Estimating the theoretical error rate for prediction
Herman Chernoff, Shaw-Hwa Lo, Tian Zheng, Adeline Lo

TL;DR
This paper introduces a theoretical framework for estimating the error rate in prediction tasks, emphasizing the importance of variable interactions and proposing bias corrections to improve predictivity estimates, especially in high-dimensional data like GWAS.
Contribution
It defines theoretical predictivity, relates it to a new statistic I for variable selection, and develops bias correction methods to enhance prediction accuracy in large variable datasets.
Findings
Statistic I correlates better with predictivity than significance levels.
Bias corrections improve estimates of potential predictivity.

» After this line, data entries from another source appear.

import Summits.CriticalPhenomena.PercolationContinuityZ3.Theorems.PercNearOneGluingNoHeavyLowerTailSahiAllButTwoRowA
import Summits.CriticalPhenomena.PercolationContinuityZ3.Theorems.PercNearOneGluingNoHeavyLowerTailSahiAllButC

/-!
# `NoHeavyLowerTail` (crux stmt-CriticalPhenomena-4575), Sahi / Kahn positivity: ROW (a) OF THE THRESHOLD CERTIFICATE AT LEVEL `k − 2`
# FOR EVERY `k` (the slot "AT LEAST TWO OF k OPEN"), by COMPLEMENT DUALITY with the level-2 row, and the certificate for `Th₂ᵏ` with (a) discharged

Support file (cell `prim-l12`, seat P3, gen 23; `--supports stmt-CriticalPhenomena-4575`).  No `sorry`, no named facts, standard axioms.  Memo
`run/shared/lean/prim/prim-l12/FROM-prim-l12-p3-g23-LEVEL-SPLIT.md` §3.

The generic bridge `…SahiAllButC.rhoCert_allBut` turns the threshold certificate `ρ_c = μ(· | exactly c closed)` of the pattern event
`allBut c k = Th_{k−c}^k` into Kahn's Conjecture 5 / Sahi's `C₃` for that first slot, given row (a) `Θ_c·D_c ≤ (Π + D_c)·e_c` at the odds and the
(TC) row `Ñ_c(K_𝒳,K_𝒵)(r) ≥ 0`.  `…SahiAllButTwoRowA` discharged (a) at `c = 2` for every `k` COEFFICIENTWISE (`coeff_Th1_mul_Dd_le`:
`Θ₁·D ≤ Π·e₂`).  THIS FILE discharges (a) at the CO-level `c = k − 2` for every `k ≥ 3`: complementation `S ↦ V ∖ S` is a bijection between the
profile pairs counted by `Θ_{k−3}·D_{k−2}` resp. `Π·e_{k−2}` and those counted by `D·Θ₁` resp. `e₂·Π` at the complementary profile
(`card_pairs_colevel_le`, `card_pairs_two_le_colevel`; the maps `coPair_injective`, `coPair'_injective`), so `…SahiAllButTwo.card_pairs_rowA` gives `Θ_{k−3}·D_{k−2} ≤ Π·e_{k−2}` coefficientwise
(`coeff_ThC_mul_DdC_le_colevel`), i.e. row (a) `(Π + D_{k−2})·e_{k−2} − Θ_{k−2}·D_{k−2} ∈ ℕ[r]` (`coeff_aPoly_colevel_nonneg`, `aRow_colevel`).
Consequently (`sahiE_three_nonneg_of_atLeastTwo_of_Ngen`, `…_of_coeff`): **for every `k ≥ 3`, Kahn C5 / Sahi C₃ for the first slot "at least two
of the `k` coordinates open" follows from the (TC) row ALONE** — `Ñ_{k−2}(K_𝒳,K_𝒵)(r) ≥ 0` at the odds, in particular from `Ñ_{k−2} ∈ ℕ[r]` for
every pair of complexes on `k` points (the level-`(k−2)` case of the lane's conjecture CTC / of the level split (LS) of `…SahiCTCNcSplit`).
Nothing is asserted about the crux.
-/

noncomputable section

open scoped Classical

namespace Summit.CriticalPhenomena.PercolationContinuityZ3.Theorems

namespace SahiAllButC

open Finset MvPolynomial
open SahiHittingSlot SahiTransportCert SahiAllButOne SahiAllButTwo SahiCTCForms SahiCTCGenFun SahiCTCWeightedLYM
open Literature.Combinatorics.Sahi2008
open Literature.Probability.Percolation (DeterminedBy)
open Literature.Probability.Percolation.DecisionTree (ind)

section Coeff

variable {α : Type*} [DecidableEq α] [Fintype α]

omit [Fintype α] in
/-- `(V∖S) ∩ (V∖P) = V ∖ (P ∪ S)` and `(V∖S) ∪ (V∖P) = V ∖ (P ∩ S)`. [this work] -/
theorem coPair_inter_union (V P S : Finset α) :
    (V \ S) ∩ (V \ P) = V \ (P ∪ S) ∧ (V \ S) ∪ (V \ P) = V \ (P ∩ S) := by
  constructor
  · ext x; simp only [mem_inter, mem_sdiff, mem_union]; tauto
  · ext x; simp only [mem_union, mem_sdiff, mem_inter]; tauto

/-- The complement-swap map `(P, S) ↦ (V ∖ S, V ∖ P)` is injective. [this work] -/
theorem coPair_injective : Function.Injective (fun PS : Finset α × Finset α => (univ \ PS.2, univ \ PS.1)) := by
  intro a b h
  have h1 : univ \ a.2 = univ \ b.2 := congrArg Prod.fst h
  have h2 : univ \ a.1 = univ \ b.1 := congrArg Prod.snd h
  have e1 : a.1 = b.1 := by
    rw [← Finset.sdiff_sdiff_eq_self (subset_univ a.1), h2, Finset.sdiff_sdiff_eq_self (subset_univ b.1)]
  have e2 : a.2 = b.2 := by
    rw [← Finset.sdiff_sdiff_eq_self (subset_univ a.2), h1, Finset.sdiff_sdiff_eq_self (subset_univ b.2)]
  exact Prod.ext e1 e2

/-- The componentwise complement map `(P, S) ↦ (V ∖ P, V ∖ S)` is injective. [this work] -/
theorem coPair'_injective : Function.Injective (fun PS : Finset α × Finset α => (univ \ PS.1, univ \ PS.2)) := by
  intro a b h
  have h1 : univ \ a.1 = univ \ b.1 := congrArg Prod.fst h
  have h2 : univ \ a.2 = univ \ b.2 := congrArg Prod.snd h
  have e1 : a.1 = b.1 := by
    rw [← Finset.sdiff_sdiff_eq_self (subset_univ a.1), h1, Finset.sdiff_sdiff_eq_self (subset_univ b.1)]
  have e2 : a.2 = b.2 := by
    rw [← Finset.sdiff_sdiff_eq_self (subset_univ a.2), h2, Finset.sdiff_sdiff_eq_self (subset_univ b.2)]
  exact Prod.ext e1 e2

/-- **Complement duality, first half**: `coPair` maps the pairs counted by `Θ_{k−3}·D_{k−2}` at the profile `(D, N)` into the pairs
counted by `Θ₁·D` at the complementary profile `(V∖N, V∖D)` (first component of size `≤ 1`, second of size `≥ 3`). [this work] -/
theorem card_pairs_colevel_le (D N : Finset α) (hK : 3 ≤ Fintype.card α) :
    #(pairs (univ.powerset : Finset (Finset α)) D N (· ≤ Fintype.card α - 3) (Fintype.card α - 2 < ·)) ≤
      #(pairs (univ.powerset : Finset (Finset α)) (univ \ N) (univ \ D) (· ≤ 1) (3 ≤ ·)) := by
  refine card_le_card_of_injOn (fun PS : Finset α × Finset α => (univ \ PS.2, univ \ PS.1)) (fun PS hPS => ?_)
    (coPair_injective.injOn)
  rw [mem_coe, mem_pairs] at hPS ⊢
  obtain ⟨-, hI, hU, hP, hS⟩ := hPS
  obtain ⟨h1, h2⟩ := coPair_inter_union (univ : Finset α) PS.1 PS.2
  have hS' : #PS.2 ≤ Fintype.card α := by rw [← card_univ]; exact card_le_card (subset_univ _)
  refine ⟨mem_powerset.2 (subset_univ _), ?_, ?_, ?_, ?_⟩
  · show (univ \ PS.2) ∩ (univ \ PS.1) = univ \ N
    rw [h1, hU]
  · show (univ \ PS.2) ∪ (univ \ PS.1) = univ \ D
    rw [h2, hI]
  · show #(univ \ PS.2) ≤ 1
    rw [card_univ_sdiff]; omega
  · show 3 ≤ #(univ \ PS.1)
    rw [card_univ_sdiff]; omega

/-- **Complement duality, second half**: `coPair` maps the pairs counted by `Π·e₂` at `(V∖N, V∖D)` into those counted by `Π·e_{k−2}` at
`(D, N)`. [this work] -/
theorem card_pairs_two_le_colevel (D N : Finset α) :
    #(pairs (univ.powerset : Finset (Finset α)) (univ \ N) (univ \ D) (0 ≤ ·) (· = 2)) ≤
      #(pairs (univ.powerset : Finset (Finset α)) D N (0 ≤ ·) (· = Fintype.card α - 2)) := by
  refine card_le_card_of_injOn (fun PS : Finset α × Finset α => (univ \ PS.1, univ \ PS.2)) (fun QT hQT => ?_)
    (coPair'_injective.injOn)
  rw [mem_coe, mem_pairs] at hQT ⊢
  obtain ⟨-, hI, hU, -, hS⟩ := hQT
  obtain ⟨h1, h2⟩ := coPair_inter_union (univ : Finset α) QT.2 QT.1
  refine ⟨mem_powerset.2 (subset_univ _), ?_, ?_, Nat.zero_le _, ?_⟩
  · show (univ \ QT.1) ∩ (univ \ QT.2) = D
    rw [h1, union_comm, hU, Finset.sdiff_sdiff_eq_self (subset_univ D)]
  · show (univ \ QT.1) ∪ (univ \ QT.2) = N
    rw [h2, inter_comm, hI, Finset.sdiff_sdiff_eq_self (subset_univ N)]
  · show #(univ \ QT.2) = Fintype.card α - 2
    rw [card_univ_sdiff, hS]

/-- **The pair count behind row (a) at level `k − 2`**: for `D ⊆ N` the pairs `(P, S)` with `P ∩ S = D`, `P ∪ S = N`, `#P ≤ k − 3`,
`#S > k − 2` are at most as many as the pairs with `#S = k − 2` — by complement duality from `…SahiAllButTwo.card_pairs_rowA`. [this work] -/
theorem card_pairs_rowA_colevel (D N : Finset α) (hDN : D ⊆ N) (hK : 3 ≤ Fintype.card α) :
    #(pairs (univ.powerset : Finset (Finset α)) D N (· ≤ Fintype.card α - 3) (Fintype.card α - 2 < ·)) ≤
      #(pairs (univ.powerset : Finset (Finset α)) D N (0 ≤ ·) (· = Fintype.card α - 2)) :=
  (card_pairs_colevel_le D N hK).trans
    ((card_pairs_rowA (univ \ N) (univ \ D) (sdiff_subset_sdiff Subset.rfl hDN)).trans (card_pairs_two_le_colevel D N))

/-- **Row (a) at level `k − 2`, core form: `Θ_{k−3}·D_{k−2} ≤ Π·e_{k−2}` coefficientwise** (`k = |α| ≥ 3`). [this work] -/
theorem coeff_ThC_mul_DdC_le_colevel (hK : 3 ≤ Fintype.card α) (n : α →₀ ℕ) :
    (ThC (Fintype.card α - 3) * DdC (Fintype.card α - 2) : MvPolynomial α ℤ).coeff n ≤
      (PiP * ee (Fintype.card α - 2) : MvPolynomial α ℤ).coeff n := by
  have hPi : (PiP : MvPolynomial α ℤ) = gf (univ.powerset.filter fun P : Finset α => 0 ≤ #P) := by
    unfold PiP; rw [filter_true_of_mem fun P _ => Nat.zero_le #P]
  rw [hPi]
  unfold ThC DdC ee bySize
  rw [coeff_gf_mul_gf, coeff_gf_mul_gf]
  by_cases hn : ∀ i, n i ≤ 2
  · rw [filter_prod_eq_pairs _ (· ≤ Fintype.card α - 3) (Fintype.card α - 2 < ·) n hn,
      filter_prod_eq_pairs _ (0 ≤ ·) (· = Fintype.card α - 2) n hn]
    have hDN : dbl n ⊆ n.support := fun i hi => by unfold dbl at hi; exact (mem_filter.1 hi).1
    exact_mod_cast card_pairs_rowA_colevel (dbl n) n.support hDN hK
  · rw [filter_prod_eq_empty _ _ n hn, filter_prod_eq_empty _ _ n hn]

/-- `Θ_{c+1} = Θ_c + e_{c+1}`. [this work] -/
theorem ThC_add_one_eq (c : ℕ) : (ThC (c + 1) : MvPolynomial α ℤ) = ThC c + ee (c + 1) := by
  unfold ThC ee bySize
  rw [← gf_union]
  · congr 1; ext C
    simp only [mem_union, mem_filter, mem_powerset, subset_univ, true_and]; omega
  · rw [disjoint_left]; intro C h1 h2
    have := (mem_filter.1 h1).2; have := (mem_filter.1 h2).2; omega

/-- **Row (a) at level `k − 2` coefficientwise: `(Π + D_{k−2})·e_{k−2} − Θ_{k−2}·D_{k−2} ∈ ℕ[r]`** (`k = |α| ≥ 3`). [this work] -/
theorem coeff_aPoly_colevel_nonneg (hK : 3 ≤ Fintype.card α) (n : α →₀ ℕ) :
    0 ≤ ((PiP + DdC (Fintype.card α - 2)) * ee (Fintype.card α - 2) - ThC (Fintype.card α - 2) * DdC (Fintype.card α - 2) :
      MvPolynomial α ℤ).coeff n := by
  have hc : Fintype.card α - 2 = (Fintype.card α - 3) + 1 := by omega
  have hid : ((PiP + DdC (Fintype.card α - 2)) * ee (Fintype.card α - 2) - ThC (Fintype.card α - 2) * DdC (Fintype.card α - 2) :
      MvPolynomial α ℤ) = PiP * ee (Fintype.card α - 2) - ThC (Fintype.card α - 3) * DdC (Fintype.card α - 2) := by
    conv_lhs => rw [hc]
    rw [ThC_add_one_eq, ← hc]; ring
  rw [hid, coeff_sub, sub_nonneg]
  exact coeff_ThC_mul_DdC_le_colevel hK n

end Coeff

/-! ### Row (a) at the odds vector and the certificate for "at least two of `k` open" with (a) discharged -/

variable {k : ℕ}

/-- **Row (a) at level `k − 2` at the odds vector of interior parameters, every `k ≥ 3`.** [this work] -/
theorem aRow_colevel {q : Fin k → unitInterval} (hq : ∀ i, 0 < (q i : ℝ) ∧ (q i : ℝ) < 1) (hk : 3 ≤ k) :
    ev q (ThC (k - 2)) * ev q (DdC (k - 2)) ≤ (ev q PiP + ev q (DdC (k - 2))) * ev q (ee (k - 2) : MvPolynomial (Fin k) ℤ) := by
  have hK : 3 ≤ Fintype.card (Fin k) := by rw [Fintype.card_fin]; exact hk
  have h := eval_le_of_coeff_le (P := (0 : MvPolynomial (Fin k) ℤ))
    (Q := (PiP + DdC (k - 2)) * ee (k - 2) - ThC (k - 2) * DdC (k - 2))
    (fun m => by
      rw [coeff_zero]
      have := coeff_aPoly_colevel_nonneg (α := Fin k) hK m
      rwa [Fintype.card_fin] at this) (r q) (r_nonneg hq)
  rw [eval₂_zero, eval₂_sub, eval₂_mul, eval₂_mul, eval₂_add, sub_nonneg] at h
  exact h

/-- **THE CERTIFICATE FOR "AT LEAST TWO OF `k` OPEN", (a) DISCHARGED.**  For `k ≥ 3` and interior parameters: if `Ñ_{k−2}(K_𝒳,K_𝒵)(r) ≥ 0` for
all nonempty up-sets `𝒳, 𝒵`, then `ρ_{k−2} = μ(· | exactly k − 2 closed) = μ(· | exactly two open)` is a reduced transport certificate of
`allBut (k−2) k = Th₂ᵏ`. [this work] -/
theorem rhoCert_atLeastTwo_of_Ngen {q : Fin k → unitInterval} (hq : ∀ i, 0 < (q i : ℝ) ∧ (q i : ℝ) < 1) (hk : 3 ≤ k)
    (hN : ∀ 𝒳 𝒵 : Set (Set (Fin k)), IsUpperSet 𝒳 → IsUpperSet 𝒵 → 𝒳.Nonempty → 𝒵.Nonempty → 0 ≤ ev q (Ngen (k - 2) (cx 𝒳) (cx 𝒵))) :
    RhoCert q (allBut (k - 2) k) (rhoC q (k - 2)) :=
  rhoCert_allBut hq (by omega) (aRow_colevel hq hk) hN

/-- **KAHN'S CONJECTURE 5 / SAHI'S `C₃` FOR THE FIRST SLOT "AT LEAST TWO OF `k` OPEN", CONDITIONAL ONLY ON THE (TC) ROW.**  For a block
`e : Fin k ↪ ι` (`k ≥ 3`) with interior parameters, an increasing event `H` determined by the block with pattern event `allBut (k−2) k` (at
most `k − 2` of the `k` coordinates closed, i.e. at least two open), the hypothesis `Ñ_{k−2}(K_𝒳,K_𝒵)(r) ≥ 0` for all nonempty up-sets of
patterns, and ALL increasing `U, V`: `E₃(1_H, 1_U, 1_V) ≥ 0`. [this work] -/
theorem sahiE_three_nonneg_of_atLeastTwo_of_Ngen {ι : Type} [Fintype ι] (p : ι → unitInterval) (e : Fin k ↪ ι) (hk : 3 ≤ k)
    (hp : ∀ i, 0 < (p (e i) : ℝ) ∧ (p (e i) : ℝ) < 1)
    (hN : ∀ 𝒳 𝒵 : Set (Set (Fin k)), IsUpperSet 𝒳 → IsUpperSet 𝒵 → 𝒳.Nonempty → 𝒵.Nonempty →
      0 ≤ ev (pk e p) (Ngen (k - 2) (cx 𝒳) (cx 𝒵)))
    {H : Set (Set ι)} (hH : DeterminedBy H (Set.range e)) (hpat : pat e H = allBut (k - 2) k) {U V : Set (Set ι)} (hU : IsUpperSet U)
    (hV : IsUpperSet V) : 0 ≤ sahiE (bernoulliWeight p) 3 ![ind H, ind U, ind V] := by
  have hq : ∀ i, 0 < (pk e p i : ℝ) ∧ (pk e p i : ℝ) < 1 := hp
  exact sahiE_three_nonneg_of_allBut p e (c := k - 2) (by omega) hp (aRow_colevel hq hk) hN hH hpat hU hV

/-- **The same from the COEFFICIENTWISE hypothesis** `Ñ_{k−2}(K_X,K_Z) ∈ ℕ[r]` for every pair of complexes (down-sets containing `∅`) on
`k` points — the level-`(k−2)` case of the lane's conjecture CTC, equivalently (by `…SahiCTCNcSplit.coeff_Ngen_nonneg_of_split`) of the
level-split conjecture (LS_{k−2}): `T_{k−2}, R_{k−2} ∈ ℕ[r]`. [this work] -/
theorem sahiE_three_nonneg_of_atLeastTwo_of_coeff {ι : Type} [Fintype ι] (p : ι → unitInterval) (e : Fin k ↪ ι) (hk : 3 ≤ k)
    (hp : ∀ i, 0 < (p (e i) : ℝ) ∧ (p (e i) : ℝ) < 1)
    (hC : ∀ KX KZ : Finset (Finset (Fin k)), IsLowerSet (KX : Set (Finset (Fin k))) → IsLowerSet (KZ : Set (Finset (Fin k))) →
      ∅ ∈ KX → ∅ ∈ KZ → ∀ n, 0 ≤ (Ngen (k - 2) KX KZ).coeff n)
    {H : Set (Set ι)} (hH : DeterminedBy H (Set.range e)) (hpat : pat e H = allBut (k - 2) k) {U V : Set (Set ι)} (hU : IsUpperSet U)
    (hV : IsUpperSet V) : 0 ≤ sahiE (bernoulliWeight p) 3 ![ind H, ind U, ind V] := by
  have hq : ∀ i, 0 < (pk e p i : ℝ) ∧ (pk e p i : ℝ) < 1 := hp
  refine sahiE_three_nonneg_of_atLeastTwo_of_Ngen p e hk hp (fun 𝒳 𝒵 h𝒳 h𝒵 hX hZ => ?_) hH hpat hU hV
  have h := eval_le_of_coeff_le (P := (0 : MvPolynomial (Fin k) ℤ)) (Q := Ngen (k - 2) (cx 𝒳) (cx 𝒵))
    (fun m => by rw [coeff_zero]; exact hC _ _ (isLowerSet_cx h𝒳) (isLowerSet_cx h𝒵) (empty_mem_cx h𝒳 hX) (empty_mem_cx h𝒵 hZ) m)
    (r (pk e p)) (r_nonneg hq)
  rw [eval₂_zero] at h
  exact h

end SahiAllButC

end Summit.CriticalPhenomena.PercolationContinuityZ3.Theorems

Application to GWAS data reduced error rate from 30% to 8%.
Abstract
Prediction for very large data sets is typically carried out in two stages, variable selection and pattern recognition. Ordinarily variable selection involves seeing how well individual explanatory variables are correlated with the dependent variable. This practice neglects the possible interactions among the variables. Simulations have shown that a statistic I, that we used for variable selection is much better correlated with predictivity than significance levels. We explain this by defining theoretical predictivity and show how I is related to predictivity. We calculate the biases of the overoptimistic training estimate of predictivity and of the pessimistic out of sample estimate. Corrections for the bias lead to improved estimates of the potential predictivity using small groups of possibly interacting variables. These results support the use of I in the variable selection phase of…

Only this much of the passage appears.